Вечером возвращаюсь назад по соседней гряде холмов, подхожу к той же отаре. Тот же чабан прямо на тропе (мне его не обойти), расстелив коврик для молитвы, творит намаз.
Я заметил его издалека. Он был таким маленьким на фоне простирающейся за ним долины, хребта Монжуклы, вечернего неба и уже совсем вдали синеющего иранского горизонта. Согбенная фигура человека на коленях в глубоком мусульманском поклоне. И это было так особо ― один человек в молитве среди всего вокруг.
Именно так и есть, так и должно быть: его михраб ― весь мир вокруг. Я тоже в церковь специально не хожу. Потому что я каждый день и каждый час в своей церкви… И в деревне на Волге, и в московском метро, и здесь, посреди этих холмов, на мусульманской земле…
Церковь ― дело особое. С детства у меня сохранились смутные воспоминания с вкраплениями ясно запечатлевшихся сцен: я совсем маленький, еще в школе не учусь; на улице снег, нам с Мамой почему-то надо выходить из дома необычно рано. Для этого даже потребовалось встать заранее. Вся обстановка странная, Мама как-то озабочена, не шутит; собирает меня, как на работу. Я спрашиваю:
― Куда мы идем и зачем?
— Пошли, Сережа, пошли, нас ненадолго эвакуируют.
― Что такое эвакуируют?
― Это когда надо выйти из дома, отойти в специальное место и подождать там. Но потом мы опять вернемся домой.
― А почему это?
― Ох… Потому что церковь сегодня будут взрывать…
― А зачем ее взрывать?..
Церковь я помню лучше. Во–первых, потому что она долго была, стояла вплотную с нашим домом. Солидный купол, всегда казавшийся мне олицетворением надежности, прочности и устойчивости. Он гармонично круглел среди одинаковых своими гранями и углами пятиэтажных жилых домов с безликими клетками окон. Словно церковь никак не соглашалась с царящей, растущей и наползающей со всех сторон одинаковостью. Церковь именно не противостояла воинственно этой одинаковости, она просто смиренно не соглашалась с ней.
Но помню я этот купол так хорошо еще и потому, что мне на всю жизнь запомнилась секунда, когда его взорвали.
Мы вышли тогда на еще заснеженную улицу подмосковной Балашихи (по–моему, была весна) и сразу попали в поток других жильцов из нашего дома, так же сосредоточенно и неулыбчиво идущих в одном направлении. Толпа, как и всегда в те годы, выглядела серо–черно–синей, будучи одетой в одинаковые драповые зимние пальто с одинаковыми черно–коричневыми цигейковыми воротниками. Странно, но это помню отлично.
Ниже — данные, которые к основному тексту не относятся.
/-! ### The Kronecker character of an imaginary quadratic field prime to the conductor -/

/-- **The Kronecker character of `K` twists `E` into `E^{(d_K)}` — no splitting hypothesis.** Let
`E / ℚ` be an elliptic curve (model `W`, conductor `N_W`) and `K` an imaginary quadratic field with
`(N_W, d_K) = 1`. Then there is a primitive quadratic Dirichlet character `χ` mod `m` with
`(N_W, m) = 1` (namely the Kronecker character `(d_K / ·)`, `m = |d_K|`: the Jacobi character for
odd `d_K`, the character `n ↦ (d_K/4 / n)` (`n` odd) mod `4|d_K/4|` for even `d_K`) such that
`aₙ(E^{(d_K)}) = χ(n) aₙ(E)` for all `n` and `χ(−1) = −1`. Same assembly as the tree's
`exists_twistCharacter_of_odd_discr` / `exists_twistCharacter_of_four_dvd_discr` (Gross 1984, §5),
with the Heegner hypothesis replaced by bare coprimality (good reduction at the primes dividing
`d_K` is all the coefficient identity needs) and the value `χ(N_W)` left free.
[cite: IwaniecConversations2006, (4.10)–(4.14)] [cite: Gross1984, §5] -/
theorem exists_twistCharacter_of_coprime_discr [W.IsElliptic] (h2 : Module.finrank ℚ K = 2)
    (hneg : NumberField.discr K < 0)
    (hcop : (W.conductorNorm ℤ).Coprime (NumberField.discr K).natAbs) :
    ∃ (m : ℕ) (_ : NeZero m) (χ : DirichletCharacter ℂ m), (W.conductorNorm ℤ).Coprime m ∧
      χ.IsQuadratic ∧ χ.IsPrimitive ∧
      (∀ n : ℕ, ((W.quadraticTwist (NumberField.discr K : ℚ)).LFunction n : ℂ) =
        χ n * (W.LFunction n : ℂ)) ∧
      χ (-1) = -1 := by
  set D : ℤ := NumberField.discr K with hDdef
  have hD0 : D ≠ 0 := NumberField.discr_ne_zero K
  -- good reduction of `W` at the primes dividing `D`, from `(N, D) = 1`
  have hgood : ∀ v : HeightOneSpectrum (𝓞 ℚ), ((primesEquiv v : ℕ) : ℤ) ∣ D →
      W.HasGoodReductionAt v := by
    intro v hv
    by_contra hbad
    have hdvdN : (primesEquiv v : ℕ) ∣ W.conductorNorm ℤ := (W.dvd_conductorNorm_iff v).mpr hbad
    have hdvdD : (primesEquiv v : ℕ) ∣ D.natAbs := Int.natCast_dvd.mp hv
    exact (primesEquiv v).2.one_lt.ne'
      (Nat.Coprime.eq_one_of_dvd (Nat.Coprime.coprime_dvd_left hdvdN hcop) hdvdD)
  rcases Quadratic.isFundamentalDiscriminant_discr (K := K) h2 with ⟨hD4, hsq, -⟩ | ⟨h4, hm4, hsq⟩
  · -- odd discriminant: `χ = (· / |D|)`, `|D| ≡ 3 (mod 4)`
    haveI : NeZero D.natAbs := ⟨Int.natAbs_ne_zero.mpr hD0⟩
    have hoddN : Odd D.natAbs := Int.natAbs_odd.mpr (Int.odd_iff.mpr (by omega))
    have hsqN : Squarefree D.natAbs := Int.squarefree_natAbs.mpr hsq
    have hq3 : D.natAbs % 4 = 3 := by omega
    refine ⟨D.natAbs, inferInstance, jacobiChar D.natAbs, hcop, isQuadratic_jacobiChar,
      isPrimitive_jacobiChar hoddN hsqN, fun n ↦ ?_, jacobiChar_neg_one_of_mod_four_eq_three hq3⟩
    rw [jacobiChar_natCast, W.LFunction_quadraticTwist_apply_of_emod_four_eq_one hD4 hsq hgood n]
    push_cast
    rfl
  · -- even discriminant `D = 4m`, `m ≡ 2, 3 (mod 4)` squarefree: `χ(n) = (m / n)` for odd `n`
    have hDm : D = 4 * (D / 4) := (Int.mul_ediv_cancel' h4).symm
    have hm0 : D / 4 ≠ 0 := hsq.ne_zero
    have hmneg : D / 4 < 0 := by omega
    haveI : NeZero (4 * (D / 4).natAbs) :=
      ⟨mul_ne_zero (by norm_num) (Int.natAbs_ne_zero.mpr hm0)⟩
    have hDabs : D.natAbs = 4 * (D / 4).natAbs := by
      conv_lhs => rw [hDm]
      rw [Int.natAbs_mul]
      rfl
    obtain ⟨χ, hχ⟩ := exists_dirichletCharacter_four_mul (D / 4) hm0
    have hcop' : (W.conductorNorm ℤ).Coprime (4 * (D / 4).natAbs) := hDabs ▸ hcop
    have hcoeff : ∀ n : ℕ, (W.quadraticTwist (D : ℚ)).LFunction n =
        (if Even n then 0 else J(D / 4 | n)) * W.LFunction n := fun n ↦
      W.LFunction_quadraticTwist_apply_of_four_dvd_discr K h2 h4 hgood n
    refine ⟨4 * (D / 4).natAbs, inferInstance, χ, hcop', isQuadratic_of_forall_odd hm0 hχ,
      isPrimitive_of_forall_odd hm4 hsq hχ, fun n ↦ ?_, apply_neg_one_of_forall_odd hmneg hm4 hχ⟩
    rw [hcoeff n]
    by_cases hn : Even n
    · have hval : Even ((n : ZMod (4 * (D / 4).natAbs)).val) := by
        rw [ZMod.val_natCast, Nat.even_iff,
          Nat.mod_mod_of_dvd n (⟨2 * (D / 4).natAbs, by ring⟩ : 2 ∣ 4 * (D / 4).natAbs)]
        exact Nat.even_iff.mp hn
      rw [if_pos hn, apply_eq_zero_of_even (χ := χ) hval, Int.cast_mul, Int.cast_zero, zero_mul]
    · rw [if_neg hn, hχ n (Nat.not_even_iff_odd.mp hn), Int.cast_mul]

/-! ### Square level: every imaginary quadratic twist prime to the level is odd -/

/-- **At square level the twist always reverses the sign.** Assume the Modularity Theorem
(`exists_isNewformOf`). Let `E / ℚ` be elliptic with conductor `N = M²` a perfect square and `K`
an imaginary quadratic field with `(N, d_K) = 1`. Then `w(E^{(d_K)}) = −w(E)`: the sign of the
twisted functional equation is `w(E)·χ(−N)` (Murty–Murty 1997, Ch. 6 §1; Iwaniec 2006 (4.10):
«w(f_χ) = χ(−N)w(f)»), and
`χ(−N) = χ(−1)·χ(M)² = −1` because `χ = χ_{d_K}` is odd and quadratic and `M` is prime to its
modulus. Census reading: on a square level EVERY imaginary quadratic `d` prime to `N` lies in the
favourable class `δ = 1` of the exponent law. [cite: MurtyMurty1997, Ch. 6 §1]
[cite: IwaniecConversations2006, (4.10)] -/
theorem rootNumber_quadraticTwist_discr_eq_neg_of_isSquare_conductorNorm
    (hmod : exists_isNewformOf) [W.IsElliptic] (h2 : Module.finrank ℚ K = 2)
    (hneg : NumberField.discr K < 0)
    (hcop : (W.conductorNorm ℤ).Coprime (NumberField.discr K).natAbs)
    (hsqN : IsSquare (W.conductorNorm ℤ)) :
    (W.quadraticTwist (NumberField.discr K : ℚ)).rootNumber = -W.rootNumber := by
  have hd : (NumberField.discr K : ℚ) ≠ 0 := by exact_mod_cast NumberField.discr_ne_zero K
  haveI := W.isElliptic_quadraticTwist hd
  obtain ⟨m, _, χ, hNm, hq, hprim, hcoeff, hneg1⟩ :=
    exists_twistCharacter_of_coprime_discr W K h2 hneg hcop
  refine rootNumber_eq_neg_of_cuspCoeff_eq_twist W hmod hNm hq hprim _ hcoeff ?_
  obtain ⟨M, hM⟩ := hsqN
  have hMcop : M.Coprime m :=
    Nat.Coprime.coprime_dvd_left (⟨M, hM⟩ : M ∣ W.conductorNorm ℤ) hNm
  have hunit : IsUnit (M : ZMod m) := (ZMod.isUnit_iff_coprime M m).mpr hMcop
  have hχM : χ M * χ M = 1 := by
    rcases hq (M : ZMod m) with h0 | h1 | h1
    · exact absurd h0 (hunit.map χ).ne_zero
    · rw [h1]; norm_num
    · rw [h1]; norm_num
  rw [hneg1, hM, Nat.cast_mul, map_mul, hχM]
  norm_num

/-! ### The exponent law -/

/-- `θ(D) > 0`: Iwaniec's mild factor `∏_{p ∣ D}(1 + 1/p)^{−3}(1 + 2√p/(p+1))^{−1}` is a finite
product of positive reals. [cite: IwaniecConversations2006, Thm 4.1] -/
theorem iwaniecTheta_pos (D : ℕ) : 0 < iwaniecTheta D := by
  unfold iwaniecTheta
  refine Finset.prod_pos fun p _ ↦ mul_pos ?_ ?_
  · positivity
  · have : (0 : ℝ) < 1 + 2 * Real.sqrt p / ((p : ℝ) + 1) := by positivity
    positivity

/-- **The exponent law of the Goldfeld–Oesterlé–Iwaniec amplification** (census form
`E = r₀ + δ − 3`). Assume Iwaniec 2006 Thm 4.1 (`Iwaniec2006_theorem_4_1_weightTwo`) and the
Modularity Theorem (`exists_isNewformOf`, used only through the parity of `ord_{s=1} L(E^{(d)}, s)`,
which is in fact unconditional in the tree: `analyticRank_pos_of_rootNumber_eq_neg_one`). Let
`E / ℚ` be elliptic with `r₀ ≤ ord_{s=1} L(E, s)`, `(−1)^{r₀} = w(E)` and `r₀ ≥ 3`. Then there is
`c = c(E, r₀) > 0` such that for every imaginary quadratic `K` with `(N_E, d_K) = 1`, `d = |d_K|`,
`h = h(−d)`, `θ = iwaniecTheta d`:
* if `w(E^{(d_K)}) = −1` (the favourable class, `δ = 1`): `c·θ·(log d)^{r₀ − 2} ≤ h`;
* if `w(E^{(d_K)}) = +1` (`δ = 0`): `c·θ·(log d)^{r₀ − 3} ≤ h`.
Derivation as printed: on the first class `L(s)` vanishes to order `m ≥ r₀ + 1` with total sign
`−w(E) = (−1)^{r₀+1}`, so Thm 4.1 applies with `g = m − 2 = r₀ − 1`; on the second to order
`m ≥ r₀` with sign `(−1)^{r₀}`, `g = r₀ − 2`. (Goldfeld 1976 Thm 1 prints the same law as
`g − μ − 1`; Oesterlé 1985 is the case `r₀ = 3` on the first class, exponent `1`.)
[cite: IwaniecConversations2006, Thm 4.1] [cite: Goldfeld1976, Thm 1] [cite: Oesterle1985, Thm 1] -/
theorem le_classNumber_logPow_of_le_analyticRank (hIw : Iwaniec2006_theorem_4_1_weightTwo)
    [W.IsElliptic] {r₀ : ℕ} (h3 : 3 ≤ r₀) (hr : r₀ ≤ W.analyticRank)
    (hpar : (-1 : ℤ) ^ r₀ = W.rootNumber) :
    ∃ c : ℝ, 0 < c ∧
      ∀ (K : Type) [Field K] [NumberField K],
        Module.finrank ℚ K = 2 → NumberField.discr K < 0 →
        (W.conductorNorm ℤ).Coprime (NumberField.discr K).natAbs →
        ((W.quadraticTwist (NumberField.discr K : ℚ)).rootNumber = -1 →
            c * iwaniecTheta (NumberField.discr K).natAbs *
                Real.log ((NumberField.discr K).natAbs : ℝ) ^ (r₀ - 2)
              ≤ (NumberField.classNumber K : ℝ)) ∧
        ((W.quadraticTwist (NumberField.discr K : ℚ)).rootNumber = 1 →
            c * iwaniecTheta (NumberField.discr K).natAbs *
                Real.log ((NumberField.discr K).natAbs : ℝ) ^ (r₀ - 3)
              ≤ (NumberField.classNumber K : ℝ)) := by
  obtain ⟨c₁, hc₁, h₁⟩ := hIw W (r₀ + 1) (by omega)
  obtain ⟨c₀, hc₀, h₀⟩ := hIw W r₀ h3
  refine ⟨min c₁ c₀, lt_min hc₁ hc₀, fun K _ _ h2 hneg hcop ↦ ⟨fun hw' ↦ ?_, fun hw' ↦ ?_⟩⟩
  · -- favourable class: `m = r₀ + 1`, `g = r₀ - 1`
    have hd : (NumberField.discr K : ℚ) ≠ 0 := by exact_mod_cast NumberField.discr_ne_zero K
    haveI := W.isElliptic_quadraticTwist hd
    have h1 : 1 ≤ (W.quadraticTwist (NumberField.discr K : ℚ)).analyticRank :=
      analyticRank_pos_of_rootNumber_eq_neg_one hw'
    have hsign : (-1 : ℤ) ^ (r₀ - 1) =
        W.rootNumber * (W.quadraticTwist (NumberField.discr K : ℚ)).rootNumber := by
      rw [hw', ← hpar]
      obtain ⟨k, rfl⟩ : ∃ k, r₀ = k + 1 := ⟨r₀ - 1, by omega⟩
      simp [pow_succ]
    have h := h₁ K h2 hneg hcop.symm (r₀ - 1) (by omega) (Or.inr (by omega)) hsign
    have hlog : (0 : ℝ) ≤ Real.log ((NumberField.discr K).natAbs : ℝ) :=
      Real.log_natCast_nonneg _
    have hθ := iwaniecTheta_pos (NumberField.discr K).natAbs
    have hr2 : r₀ - 1 - 1 = r₀ - 2 := by omega
    rw [hr2] at h
    calc min c₁ c₀ * iwaniecTheta (NumberField.discr K).natAbs *
          Real.log ((NumberField.discr K).natAbs : ℝ) ^ (r₀ - 2)
        ≤ c₁ * iwaniecTheta (NumberField.discr K).natAbs *
          Real.log ((NumberField.discr K).natAbs : ℝ) ^ (r₀ - 2) := by
          gcongr
          exact min_le_left _ _
      _ ≤ _ := h
  · -- other class: `m = r₀`, `g = r₀ - 2`
    have hsign : (-1 : ℤ) ^ (r₀ - 2) =
        W.rootNumber * (W.quadraticTwist (NumberField.discr K : ℚ)).rootNumber := by
      rw [hw', ← hpar, mul_one]
      obtain ⟨k, rfl⟩ : ∃ k, r₀ = k + 2 := ⟨r₀ - 2, by omega⟩
      simp [pow_succ]
    have h := h₀ K h2 hneg hcop.symm (r₀ - 2) (le_trans hr (Nat.le_add_right _ _))
      (Or.inr (by omega)) hsign
    have hlog : (0 : ℝ) ≤ Real.log ((NumberField.discr K).natAbs : ℝ) :=
      Real.log_natCast_nonneg _
    have hθ := iwaniecTheta_pos (NumberField.discr K).natAbs
    have hr3 : r₀ - 2 - 1 = r₀ - 3 := by omega
    rw [hr3] at h
    calc min c₁ c₀ * iwaniecTheta (NumberField.discr K).natAbs *
          Real.log ((NumberField.discr K).natAbs : ℝ) ^ (r₀ - 3)
        ≤ c₀ * iwaniecTheta (NumberField.discr K).natAbs *
          Real.log ((NumberField.discr K).natAbs : ℝ) ^ (r₀ - 3) := by
          gcongr
          exact min_le_right _ _
      _ ≤ _ := h

/-! ### The target shapes of the census -/

/-- **Square level, provable analytic rank 4 ⇒ `(log d)²` for ALL coprime `d`.** Assume Iwaniec
2006 Thm 4.1 and the Modularity Theorem. If ONE elliptic curve `E / ℚ` has square conductor
`N = M²`, root number `w(E) = +1` and `ord_{s=1} L(E, s) ≥ 4`, then there is an effectively
computable `c = c(E) > 0` with `c · θ(d) · (log d)² ≤ h(−d)` for every imaginary quadratic field of
discriminant `−d` prime to `N` — two logarithms above the theorem of record (Oesterlé 1985,
Thm 1: `ϑ(d) log d ≤ 55 h(−d)`), with no unfavourable class because every such twist is odd
(`rootNumber_quadraticTwist_discr_eq_neg_of_isSquare_conductorNorm`). The hypothesis
`4 ≤ analyticRank` is the uncertifiable input («`L″(E,1) = 0`», the analytic-rank-2 case of
`rank ≤ analytic rank`); candidates with square conductor, `w = +1` and four independent rational
points exist (e.g. congruent-number curves `y² = x³ − n²x` of rank 4).
[cite: IwaniecConversations2006, Thm 4.1] [cite: Oesterle1985, Thm 1] -/
theorem le_classNumber_logSq_of_four_le_analyticRank_of_isSquare_conductorNorm
    (hIw : Iwaniec2006_theorem_4_1_weightTwo) (hmod : exists_isNewformOf) [W.IsElliptic]
    (hsqN : IsSquare (W.conductorNorm ℤ)) (hw : W.rootNumber = 1) (h4 : 4 ≤ W.analyticRank) :
    ∃ c : ℝ, 0 < c ∧
      ∀ (K : Type) [Field K] [NumberField K],
        Module.finrank ℚ K = 2 → NumberField.discr K < 0 →
        (W.conductorNorm ℤ).Coprime (NumberField.discr K).natAbs →
        c * iwaniecTheta (NumberField.discr K).natAbs *
            Real.log ((NumberField.discr K).natAbs : ℝ) ^ 2
          ≤ (NumberField.classNumber K : ℝ) := by
  obtain ⟨c, hc, h⟩ := le_classNumber_logPow_of_le_analyticRank W hIw (r₀ := 4) (by norm_num) h4
    (by rw [hw]; norm_num)
  refine ⟨c, hc, fun K _ _ h2 hneg hcop ↦ ?_⟩
  have hw' := rootNumber_quadraticTwist_discr_eq_neg_of_isSquare_conductorNorm W K hmod h2 hneg
    hcop hsqN
  rw [hw] at hw'
  exact (h K h2 hneg hcop).1 hw'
Как помню и солдат оцепления, необычно стоявших в нескольких шагах друг от друга вдоль улицы, по которой двигался людской поток. Сами солдаты тоже были необычными: у каждого из них на поясе висела маленькая лопатка в чехле, а назывались эти солдаты новым для меня словом ― «саперы».
Мы прошли два квартала и встали за спинами солдат, стоявших уже гораздо более плотной цепью, сомкнувшись плечом к плечу. Я рассматривал их одинаковые стеганые зеленые ватники, перепоясанные коричневыми кожаными ремнями, и памятник Ленину, стоявший за линией солдат на высоком постаменте. Этот Ленин не протягивал руку куда-то вперед, почти привстав на мыски, как обычно делали другие Ленины, а стоял устало, как обычный человек, засунув одну руку за жилет под пиджаком.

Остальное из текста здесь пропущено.